**Entries supplied**:
import Summits.CriticalPhenomena.PercolationContinuityZ3.Theorems.PercNearOneGluingNoHeavyQuantFarSunSharpBoost
import HarnessLib

/-!
# FAR beyond trees: LEMMA 1 at EVERY layer with sharp constants — `Σ_{k<K} h k ≥ (9j+12)/2 ⇒ G_avg ≥ 1` (uniform in `j ≥ 2`, `K`-free)

builds on p205010 (kernel theorem, internal audit signed; external expert review pending)

Support file (`--supports stmt-CriticalPhenomena-4575`), seat `prim-cert-1` (gen 42); memo `prim-cert-1/FROM-prim-cert-1-g42-SHARP-LARGEK.md`.
The LEMMA 1 half of the sharpened all-layer large-`K` theorem (`…QuantFarSunSharpLargeK`: `SunFAR K j` for `j ≥ 2`, `K ≥ 17j + 68`), built on the
sharp per-position bounds of `…QuantFarSunSharpBoost` (gen 41's `…QuantFarSunLargeK` needed `Σ ≥ 64·2^j`, `…LargeKLinear` `Σ ≥ 40j`, both with `jK < (Σ+1)²`):

* **`HairyCycle.witGavg_ge_one_sharp`** — LEMMA 1 with free parameters: `1 ≤ j ≤ M`, `θ₁, θ₂ ∈ (0,1]`, `0 < ρ ≤ 1 − e^{−(1−θ₂)M}/θ₂^{j−1}`,
  `N₀ := Σ − 2M − 2 − 2j > 0` and the single numeric hypothesis `e^{−(1−θ₁)(Σ−1)}/θ₁^{2j} · (Σ − (2j−1)ρ) ≤ N₀·ρ³` give `witGavg K h j ≥ 1`
  for `0 < h ≤ 1` on `range K` — for EVERY `K` (charging criterion `witGavg_ge_one_of_charging` with unit weights on the `M`-central positions:
  cover by `card_central_gt_gen`, comparison by `boost_ge_sharp` and `noWit_erase_le_chernoff`);
* numeric lemmas `exp_five_twelfths_ge`, `exp_three_quarters_ge`, `exp_nine_quarters_ge`, `exp_five_halves_ge` (quadratic Taylor bound and `e > 2.718281828`),
  `rho_half_le` (`2(3/2)^{j−1} ≤ e^{(5j+4)/12}`), `four_pow_poly_le_nine_pow` (induction), **`sharp_numeric`** (the numeric hypothesis for
  `M = (5j+4)/4`, `θ₂ = 2/3`, `θ₁ = ρ = 1/2`, all `j ≥ 2`, `Σ ≥ (9j+12)/2`);
* **`HairyCycle.witGavg_ge_one_of_sum_ge_all`** — for `j ≥ 2`, `0 < h ≤ 1` on `range K` and `Σ_{k<K} h k ≥ (9j+12)/2`: `witGavg K h j ≥ 1`.
No definitions, no sorries, standard axioms.  [this work]
-/

noncomputable section

namespace Summit.CriticalPhenomena.PercolationContinuityZ3.Theorems.HairyCycle

open Finset
open scoped Classical

variable {K : ℕ}

/-! ## LEMMA 1 with free parameters -/

/-- **LEMMA 1 at layer `j ≥ 1`, sharp form with free parameters.**  Let `0 < h ≤ 1` on `range K`, `Σ = Σ_{k<K} h k`, reals `M ≥ j`,
`θ₁, θ₂ ∈ (0,1]`, `0 < ρ ≤ 1 − e^{−(1−θ₂)M}/θ₂^{j−1}`, `N₀ := Σ − 2M − 2 − 2j > 0`, and assume the numeric inequality
`e^{−(1−θ₁)(Σ−1)}/θ₁^{2j}·(Σ − (2j−1)ρ) ≤ N₀ ρ³`.  Then `witGavg K h j ≥ 1`. [this work] -/
theorem witGavg_ge_one_sharp {h : ℕ → ℝ} (hh : ∀ k, k < K → 0 < h k ∧ h k ≤ 1) {j : ℕ} (hj : 1 ≤ j)
    {M θ₁ θ₂ ρ : ℝ} (hMj : (j : ℝ) ≤ M) (hθ₁0 : 0 < θ₁) (hθ₁1 : θ₁ ≤ 1) (hθ₂0 : 0 < θ₂) (hθ₂1 : θ₂ ≤ 1)
    (hρ0 : 0 < ρ) (hρ : ρ ≤ 1 - Real.exp (-(1 - θ₂) * M) / θ₂ ^ (j - 1))
    (hN : 0 < ∑ k ∈ range K, h k - 2 * M - 2 - 2 * j)
    (hnum : Real.exp (-(1 - θ₁) * (∑ k ∈ range K, h k - 1)) / θ₁ ^ (2 * j) * (∑ k ∈ range K, h k - (2 * j - 1) * ρ) ≤
      (∑ k ∈ range K, h k - 2 * M - 2 - 2 * j) * ρ ^ 3) :
    1 ≤ witGavg K h j := by
  have hh' : ∀ k, k < K → 0 ≤ h k ∧ h k ≤ 1 := fun k hk => ⟨(hh k hk).1.le, (hh k hk).2⟩
  set S := ∑ k ∈ range K, h k with hSdef
  set N₀ := S - 2 * M - 2 - 2 * j with hN₀def
  set P := Real.exp (-(1 - θ₁) * (S - 1)) / θ₁ ^ (2 * j) with hPdef
  have hj' : (1 : ℝ) ≤ j := by exact_mod_cast hj
  have hM0 : 0 ≤ M := le_trans (by linarith) hMj
  have hρ1 : ρ ≤ 1 := by
    have : 0 ≤ Real.exp (-(1 - θ₂) * M) / θ₂ ^ (j - 1) := div_nonneg (Real.exp_pos _).le (pow_nonneg hθ₂0.le _)
    linarith
  have hden : 0 < S - (2 * j - 1) * ρ := by nlinarith
  have hP0 : 0 ≤ P := div_nonneg (Real.exp_pos _).le (pow_nonneg hθ₁0.le _)
  -- central positions (threshold `M`)
  set Cen := (range K).filter (fun k => M ≤ ∑ i ∈ range k, h i ∧ M ≤ ∑ i ∈ (range K).filter (fun i => k < i), h i) with hCendef
  have hCen := card_central_gt_gen hh' (M := M) hM0
  rw [← hSdef, ← hCendef] at hCen
  refine witGavg_ge_one_of_charging hh j (fun k => if k ∈ Cen then 1 else 0) hN (fun H hH hne => ?_) (fun k hk => ?_)
  · -- cover: `N₀ ≤ #(Cen ∖ H)`
    have hHc : H.card ≤ 2 * j := card_le_of_wit_not_nonempty hne
    have hsum : ∑ k ∈ range K \ H, (if k ∈ Cen then (1 : ℝ) else 0) = (((range K \ H).filter (fun k => k ∈ Cen)).card : ℝ) := by
      rw [Finset.sum_boole]
    rw [hsum]
    have hsub : Cen \ H ⊆ (range K \ H).filter (fun k => k ∈ Cen) := by
      intro k hk
      rw [Finset.mem_sdiff] at hk
      exact Finset.mem_filter.2 ⟨Finset.mem_sdiff.2 ⟨(Finset.mem_filter.1 hk.1).1, hk.2⟩, hk.1⟩
    have hc1 : ((Cen \ H).card : ℝ) ≤ (((range K \ H).filter (fun k => k ∈ Cen)).card : ℝ) := by
      exact_mod_cast Finset.card_le_card hsub
    have hc2 : (Cen.card : ℝ) - 2 * j ≤ ((Cen \ H).card : ℝ) := by
      have h' : Cen.card - H.card ≤ (Cen \ H).card := Finset.le_card_sdiff H Cen
      have h2j : (H.card : ℝ) ≤ 2 * j := by exact_mod_cast hHc
      have : (Cen.card : ℝ) - (H.card : ℝ) ≤ ((Cen.card - H.card : ℕ) : ℝ) := by
        rcases le_or_gt H.card Cen.card with hle | hgt
        · rw [Nat.cast_sub hle]
        · rw [Nat.sub_eq_zero_of_le hgt.le]; push_cast; linarith [(Nat.cast_lt (α := ℝ)).2 hgt]
      have h'' : ((Cen.card - H.card : ℕ) : ℝ) ≤ ((Cen \ H).card : ℝ) := by exact_mod_cast h'
      linarith
    change S - 2 * M - 2 - 2 * j ≤ _
    linarith
  · -- comparison: `ω_k d_k ≤ N₀ · a_k`
    have ha0 : 0 ≤ ∑ Q ∈ ((range K).erase k).powerset, hairW K h Q * witAvgKernel j (insert k Q) k :=
      Finset.sum_nonneg fun Q _ => mul_nonneg (hairW_nonneg hh' Q) (by
        unfold witAvgKernel; split_ifs
        · exact div_nonneg zero_le_one (Nat.cast_nonneg _)
        · exact le_rfl)
    by_cases hkC : k ∈ Cen
    · rw [if_pos hkC, one_mul]
      have hkC' := hkC
      rw [hCendef, Finset.mem_filter] at hkC'
      -- `d_k = (1 − h k)·D⁰_k`, `D⁰_k ≤ P`
      have hd : ∑ Q ∈ ((range K).erase k).powerset, hairW K h Q * (if (wit j Q).Nonempty then (0 : ℝ) else 1) =
          (1 - h k) * ∑ Q ∈ ((range K).erase k).powerset, hairW K (Function.update h k 0) Q * (if (wit j Q).Nonempty then (0 : ℝ) else 1) := by
        rw [Finset.mul_sum]
        refine Finset.sum_congr rfl fun Q hQ => ?_
        rw [Finset.mem_powerset] at hQ
        rw [hairW_eq_mul_erase h hk (fun hm => Finset.notMem_erase k _ (hQ hm))]
        ring
      have hD := noWit_erase_le_chernoff hh' j hk hθ₁0 hθ₁1
      rw [← hSdef] at hD
      have hDP : ∑ Q ∈ ((range K).erase k).powerset, hairW K (Function.update h k 0) Q * (if (wit j Q).Nonempty then (0 : ℝ) else 1) ≤ P := by
        refine hD.trans ?_
        rw [hPdef]
        apply div_le_div_of_nonneg_right _ (pow_pos hθ₁0 _).le
        apply Real.exp_le_exp.2
        have h1 : S - 1 ≤ S - h k := by linarith [(hh k hk).2]
        have h2 : 0 ≤ 1 - θ₁ := by linarith
        nlinarith
      -- `a_k ≥ (1 − h k) ρ³/(S − (2j−1)ρ)`
      have ha := boost_ge_sharp hh' hj hk hMj hθ₂0 hθ₂1 hρ0 hρ hkC'.2.1 hkC'.2.2
      rw [← hSdef] at ha
      have hu : 0 ≤ 1 - h k := by linarith [(hh k hk).2]
      -- `P ≤ N₀ ρ³/(S − (2j−1)ρ)`
      have hPN : P ≤ N₀ * ρ ^ 3 / (S - (2 * j - 1) * ρ) := by
        rw [le_div_iff₀ hden]; exact hnum
      rw [hd]
      calc (1 - h k) * ∑ Q ∈ ((range K).erase k).powerset,
            hairW K (Function.update h k 0) Q * (if (wit j Q).Nonempty then (0 : ℝ) else 1)
          ≤ (1 - h k) * P := mul_le_mul_of_nonneg_left hDP hu
        _ ≤ (1 - h k) * (N₀ * ρ ^ 3 / (S - (2 * j - 1) * ρ)) := mul_le_mul_of_nonneg_left hPN hu
        _ = N₀ * ((1 - h k) * ρ ^ 3 / (S - (2 * j - 1) * ρ)) := by ring
        _ ≤ N₀ * ∑ Q ∈ ((range K).erase k).powerset, hairW K h Q * witAvgKernel j (insert k Q) k :=
            mul_le_mul_of_nonneg_left ha hN.le
    · rw [if_neg hkC, zero_mul]
      exact mul_nonneg hN.le ha0

/-! ## Numeric lemmas for the uniform instance `M = (5j+4)/4`, `θ₂ = 2/3`, `θ₁ = ρ = 1/2` -/

/-- `e^{5/12} ≥ 3/2`. [folklore] -/
theorem exp_five_twelfths_ge : (3 / 2 : ℝ) ≤ Real.exp (5 / 12) := by
  have := Real.quadratic_le_exp_of_nonneg (show (0 : ℝ) ≤ 5 / 12 by norm_num)
  nlinarith

/-- `e^{3/4} ≥ 2`. [folklore] -/
theorem exp_three_quarters_ge : (2 : ℝ) ≤ Real.exp (3 / 4) := by
  have := Real.quadratic_le_exp_of_nonneg (show (0 : ℝ) ≤ 3 / 4 by norm_num)
  nlinarith

/-- `e^{9/4} ≥ 9`. [folklore] -/
theorem exp_nine_quarters_ge : (9 : ℝ) ≤ Real.exp (9 / 4) := by
  have h1 := Real.exp_one_gt_d9
  have h2 := Real.quadratic_le_exp_of_nonneg (show (0 : ℝ) ≤ 1 / 4 by norm_num)
  have e : Real.exp (9 / 4) = Real.exp 1 ^ 2 * Real.exp (1 / 4) := by
    rw [← Real.exp_nat_mul, ← Real.exp_add]; norm_num
  rw [e]
  have h3 : (2.7182818283 : ℝ) ^ 2 ≤ Real.exp 1 ^ 2 := pow_le_pow_left₀ (by norm_num) h1.le 2
  have h4 : (0 : ℝ) ≤ Real.exp (1 / 4) := (Real.exp_pos _).le
  nlinarith

/-- `e^{5/2} ≥ 12`. [folklore] -/
theorem exp_five_halves_ge : (12 : ℝ) ≤ Real.exp (5 / 2) := by
  have h1 := Real.exp_one_gt_d9
  have h2 := Real.quadratic_le_exp_of_nonneg (show (0 : ℝ) ≤ 1 / 2 by norm_num)
  have e : Real.exp (5 / 2) = Real.exp 1 ^ 2 * Real.exp (1 / 2) := by
    rw [← Real.exp_nat_mul, ← Real.exp_add]; norm_num
  rw [e]
  have h3 : (2.7182818283 : ℝ) ^ 2 ≤ Real.exp 1 ^ 2 := pow_le_pow_left₀ (by norm_num) h1.le 2
  have h4 : (0 : ℝ) ≤ Real.exp (1 / 2) := (Real.exp_pos _).le
  nlinarith

/-- The flank reliability of the uniform instance: `1/2 ≤ 1 − e^{−(1 − 2/3)·(5j+4)/4}/(2/3)^{j−1}` (`j ≥ 1`), i.e.
`2·(3/2)^{j−1} ≤ e^{(5j+4)/12} = (e^{5/12})^{j−1}·e^{3/4}`. [this work] -/
theorem rho_half_le {j : ℕ} (hj : 1 ≤ j) :
    (1 / 2 : ℝ) ≤ 1 - Real.exp (-(1 - 2 / 3) * ((5 * j + 4) / 4)) / (2 / 3 : ℝ) ^ (j - 1) := by
  obtain ⟨c, rfl⟩ : ∃ c, j = c + 1 := ⟨j - 1, by omega⟩
  rw [Nat.add_sub_cancel]
  -- `e^{(5c+9)/12} ≥ (3/2)^c · 2`
  have hexp : (3 / 2 : ℝ) ^ c * 2 ≤ Real.exp ((1 - 2 / 3) * ((5 * ((c + 1 : ℕ) : ℝ) + 4) / 4)) := by
    have e : (1 - 2 / 3 : ℝ) * ((5 * ((c + 1 : ℕ) : ℝ) + 4) / 4) = (c : ℝ) * (5 / 12) + 3 / 4 := by push_cast; ring
    rw [e, Real.exp_add, Real.exp_nat_mul]
    exact mul_le_mul (pow_le_pow_left₀ (by norm_num) exp_five_twelfths_ge c) exp_three_quarters_ge (by norm_num)
      (pow_nonneg (Real.exp_pos _).le c)
  have hpos : 0 < Real.exp ((1 - 2 / 3) * ((5 * ((c + 1 : ℕ) : ℝ) + 4) / 4)) := Real.exp_pos _
  have hq : (0 : ℝ) < (2 / 3 : ℝ) ^ c := pow_pos (by norm_num) c
  -- `e^{−x}/(2/3)^c ≤ 1/2`
  have hkey : Real.exp (-(1 - 2 / 3) * ((5 * ((c + 1 : ℕ) : ℝ) + 4) / 4)) / (2 / 3 : ℝ) ^ c ≤ 1 / 2 := by
    rw [div_le_iff₀ hq, show -(1 - 2 / 3 : ℝ) * ((5 * ((c + 1 : ℕ) : ℝ) + 4) / 4) = -((1 - 2 / 3) * ((5 * ((c + 1 : ℕ) : ℝ) + 4) / 4)) by ring,
      Real.exp_neg, inv_le_iff_one_le_mul₀ hpos]
    have e2 : (3 / 2 : ℝ) ^ c * (2 / 3 : ℝ) ^ c = 1 := by rw [← mul_pow]; norm_num
    calc (1 : ℝ) = ((3 / 2 : ℝ) ^ c * 2) * (1 / 2 * (2 / 3 : ℝ) ^ c) := by nlinarith [e2]
      _ ≤ Real.exp ((1 - 2 / 3) * ((5 * ((c + 1 : ℕ) : ℝ) + 4) / 4)) * (1 / 2 * (2 / 3 : ℝ) ^ c) :=
          mul_le_mul_of_nonneg_right hexp (by positivity)
      _ = 1 / 2 * (2 / 3 : ℝ) ^ c * Real.exp ((1 - 2 / 3) * ((5 * ((c + 1 : ℕ) : ℝ) + 4) / 4)) := by ring
  linarith

/-- The induction behind `sharp_numeric`: `4^{n+2}·(7n + 27) ≤ 6·9^{n+2}`. [this work] -/
theorem four_pow_poly_le_nine_pow (n : ℕ) : (4 : ℝ) ^ (n + 2) * (7 * n + 27) ≤ 6 * 9 ^ (n + 2) := by
  induction n with
  | zero => norm_num
  | succ n ih =>
    have h4 : (0 : ℝ) ≤ (4 : ℝ) ^ (n + 2) := by positivity
    have e4 : (4 : ℝ) ^ (n + 1 + 2) = 4 ^ (n + 2) * 4 := by rw [show n + 1 + 2 = n + 2 + 1 by ring, pow_succ]
    have e9 : (9 : ℝ) ^ (n + 1 + 2) = 9 ^ (n + 2) * 9 := by rw [show n + 1 + 2 = n + 2 + 1 by ring, pow_succ]
    rw [e4, e9]
    push_cast
    nlinarith

/-- **Numeric core of the uniform LEMMA 1**: for `j ≥ 2` and `S ≥ (9j+12)/2`,
`e^{−(1 − 1/2)(S−1)}/(1/2)^{2j} · (S − (2j−1)·(1/2)) ≤ (S − 2·((5j+4)/4) − 2 − 2j)·(1/2)³`. [this work] -/
theorem sharp_numeric {j : ℕ} (hj : 2 ≤ j) {S : ℝ} (hS : (9 * (j : ℝ) + 12) / 2 ≤ S) :
    Real.exp (-(1 - 1 / 2) * (S - 1)) / (1 / 2 : ℝ) ^ (2 * j) * (S - (2 * j - 1) * (1 / 2)) ≤
      (S - 2 * ((5 * j + 4) / 4) - 2 - 2 * j) * (1 / 2 : ℝ) ^ 3 := by
  obtain ⟨n, rfl⟩ : ∃ n, j = n + 2 := ⟨j - 2, by omega⟩
  set u := S - (9 * ((n + 2 : ℕ) : ℝ) + 12) / 2 with hu
  have hu0 : 0 ≤ u := by rw [hu]; linarith
  -- the exponential: `e^{(S−1)/2} ≥ 9^{n+2} · 12 · (1 + u/2)`
  have hE : (9 : ℝ) ^ (n + 2) * 12 * (1 + u / 2) ≤ Real.exp ((1 - 1 / 2) * (S - 1)) := by
    have e : (1 - 1 / 2 : ℝ) * (S - 1) = ((n + 2 : ℕ) : ℝ) * (9 / 4) + 5 / 2 + u / 2 := by rw [hu]; push_cast; ring
    rw [e, Real.exp_add, Real.exp_add, Real.exp_nat_mul]
    have h1 : (9 : ℝ) ^ (n + 2) ≤ Real.exp (9 / 4) ^ (n + 2) := pow_le_pow_left₀ (by norm_num) exp_nine_quarters_ge _
    have h2 := exp_five_halves_ge
    have h3 : 1 + u / 2 ≤ Real.exp (u / 2) := by linarith [Real.add_one_le_exp (u / 2)]
    have h12 : (9 : ℝ) ^ (n + 2) * 12 ≤ Real.exp (9 / 4) ^ (n + 2) * Real.exp (5 / 2) :=
      mul_le_mul h1 h2 (by norm_num) (pow_nonneg (Real.exp_pos _).le _)
    exact mul_le_mul h12 h3 (by linarith) (mul_nonneg (pow_nonneg (Real.exp_pos _).le _) (Real.exp_pos _).le)
  have hEpos : 0 < Real.exp ((1 - 1 / 2) * (S - 1)) := Real.exp_pos _
  -- rewrite the left side as `4^{n+2} (S − j + 1/2) / e^{(S−1)/2}`
  have e1 : (1 / 2 : ℝ) ^ (2 * (n + 2)) = 1 / 4 ^ (n + 2) := by
    rw [pow_mul, show ((1 : ℝ) / 2) ^ 2 = 1 / 4 by norm_num, one_div_pow]
  have e2 : Real.exp (-(1 - 1 / 2) * (S - 1)) = 1 / Real.exp ((1 - 1 / 2) * (S - 1)) := by
    rw [show -(1 - 1 / 2 : ℝ) * (S - 1) = -((1 - 1 / 2) * (S - 1)) by ring, Real.exp_neg, inv_eq_one_div]
  rw [e1, e2]
  rw [show (1 : ℝ) / Real.exp ((1 - 1 / 2) * (S - 1)) / (1 / 4 ^ (n + 2)) * (S - (2 * ((n + 2 : ℕ) : ℝ) - 1) * (1 / 2)) =
      (4 : ℝ) ^ (n + 2) * (S - (2 * ((n + 2 : ℕ) : ℝ) - 1) * (1 / 2)) / Real.exp ((1 - 1 / 2) * (S - 1)) by
    field_simp]
  rw [div_le_iff₀ hEpos]
  -- polynomial inequality
  have hpoly := four_pow_poly_le_nine_pow n
  have h4 : (0 : ℝ) ≤ (4 : ℝ) ^ (n + 2) := by positivity
  have h9 : (0 : ℝ) ≤ (9 : ℝ) ^ (n + 2) := by positivity
  have hS' : S = (9 * ((n + 2 : ℕ) : ℝ) + 12) / 2 + u := by rw [hu]; ring
  have hrhs0 : 0 ≤ (S - 2 * ((5 * ((n + 2 : ℕ) : ℝ) + 4) / 4) - 2 - 2 * ((n + 2 : ℕ) : ℝ)) * (1 / 2 : ℝ) ^ 3 := by
    rw [hS']; push_cast; nlinarith
  calc (4 : ℝ) ^ (n + 2) * (S - (2 * ((n + 2 : ℕ) : ℝ) - 1) * (1 / 2))
      ≤ (S - 2 * ((5 * ((n + 2 : ℕ) : ℝ) + 4) / 4) - 2 - 2 * ((n + 2 : ℕ) : ℝ)) * (1 / 2 : ℝ) ^ 3 * ((9 : ℝ) ^ (n + 2) * 12 * (1 + u / 2)) := by
        rw [hS']; push_cast
        nlinarith [mul_nonneg h4 hu0, mul_nonneg h9 hu0, mul_nonneg (mul_nonneg h9 hu0) hu0]
    _ ≤ (S - 2 * ((5 * ((n + 2 : ℕ) : ℝ) + 4) / 4) - 2 - 2 * ((n + 2 : ℕ) : ℝ)) * (1 / 2 : ℝ) ^ 3 * Real.exp ((1 - 1 / 2) * (S - 1)) :=
        mul_le_mul_of_nonneg_left hE hrhs0

/-! ## LEMMA 1, uniform in the layer -/

/-- **LEMMA 1 (every layer, uniform constants).**  If `j ≥ 2`, `0 < h k ≤ 1` for `k < K` and `Σ_{k<K} h k ≥ (9j+12)/2`, then
`witGavg K h j ≥ 1` — for every `K`. [this work] -/
theorem witGavg_ge_one_of_sum_ge_all {h : ℕ → ℝ} (hh : ∀ k, k < K → 0 < h k ∧ h k ≤ 1) {j : ℕ} (hj : 2 ≤ j)
    (hS : (9 * (j : ℝ) + 12) / 2 ≤ ∑ k ∈ range K, h k) : 1 ≤ witGavg K h j := by
  have hj1 : 1 ≤ j := le_trans (by norm_num) hj
  have hj' : (2 : ℝ) ≤ j := by exact_mod_cast hj
  refine witGavg_ge_one_sharp hh hj1 (M := (5 * j + 4) / 4) (θ₁ := 1 / 2) (θ₂ := 2 / 3) (ρ := 1 / 2)
    (by linarith) (by norm_num) (by norm_num) (by norm_num) (by norm_num) (by norm_num) (rho_half_le hj1) (by linarith) ?_
  exact sharp_numeric hj hS

end Summit.CriticalPhenomena.PercolationContinuityZ3.Theorems.HairyCycle

end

**Task statement**:
Could you transcribe the entries above word for word, from the line with "have h12 : (9" down to the line with "have hrhs0 : 0", keeping both?

**Your response**:
    have h12 : (9 : ℝ) ^ (n + 2) * 12 ≤ Real.exp (9 / 4) ^ (n + 2) * Real.exp (5 / 2) :=
      mul_le_mul h1 h2 (by norm_num) (pow_nonneg (Real.exp_pos _).le _)
    exact mul_le_mul h12 h3 (by linarith) (mul_nonneg (pow_nonneg (Real.exp_pos _).le _) (Real.exp_pos _).le)
  have hEpos : 0 < Real.exp ((1 - 1 / 2) * (S - 1)) := Real.exp_pos _
  -- rewrite the left side as `4^{n+2} (S − j + 1/2) / e^{(S−1)/2}`
  have e1 : (1 / 2 : ℝ) ^ (2 * (n + 2)) = 1 / 4 ^ (n + 2) := by
    rw [pow_mul, show ((1 : ℝ) / 2) ^ 2 = 1 / 4 by norm_num, one_div_pow]
  have e2 : Real.exp (-(1 - 1 / 2) * (S - 1)) = 1 / Real.exp ((1 - 1 / 2) * (S - 1)) := by
    rw [show -(1 - 1 / 2 : ℝ) * (S - 1) = -((1 - 1 / 2) * (S - 1)) by ring, Real.exp_neg, inv_eq_one_div]
  rw [e1, e2]
  rw [show (1 : ℝ) / Real.exp ((1 - 1 / 2) * (S - 1)) / (1 / 4 ^ (n + 2)) * (S - (2 * ((n + 2 : ℕ) : ℝ) - 1) * (1 / 2)) =
      (4 : ℝ) ^ (n + 2) * (S - (2 * ((n + 2 : ℕ) : ℝ) - 1) * (1 / 2)) / Real.exp ((1 - 1 / 2) * (S - 1)) by
    field_simp]
  rw [div_le_iff₀ hEpos]
  -- polynomial inequality
  have hpoly := four_pow_poly_le_nine_pow n
  have h4 : (0 : ℝ) ≤ (4 : ℝ) ^ (n + 2) := by positivity
  have h9 : (0 : ℝ) ≤ (9 : ℝ) ^ (n + 2) := by positivity
  have hS' : S = (9 * ((n + 2 : ℕ) : ℝ) + 12) / 2 + u := by rw [hu]; ring
  have hrhs0 : 0 ≤ (S - 2 * ((5 * ((n + 2 : ℕ) : ℝ) + 4) / 4) - 2 - 2 * ((n + 2 : ℕ) : ℝ)) * (1 / 2 : ℝ) ^ 3 := by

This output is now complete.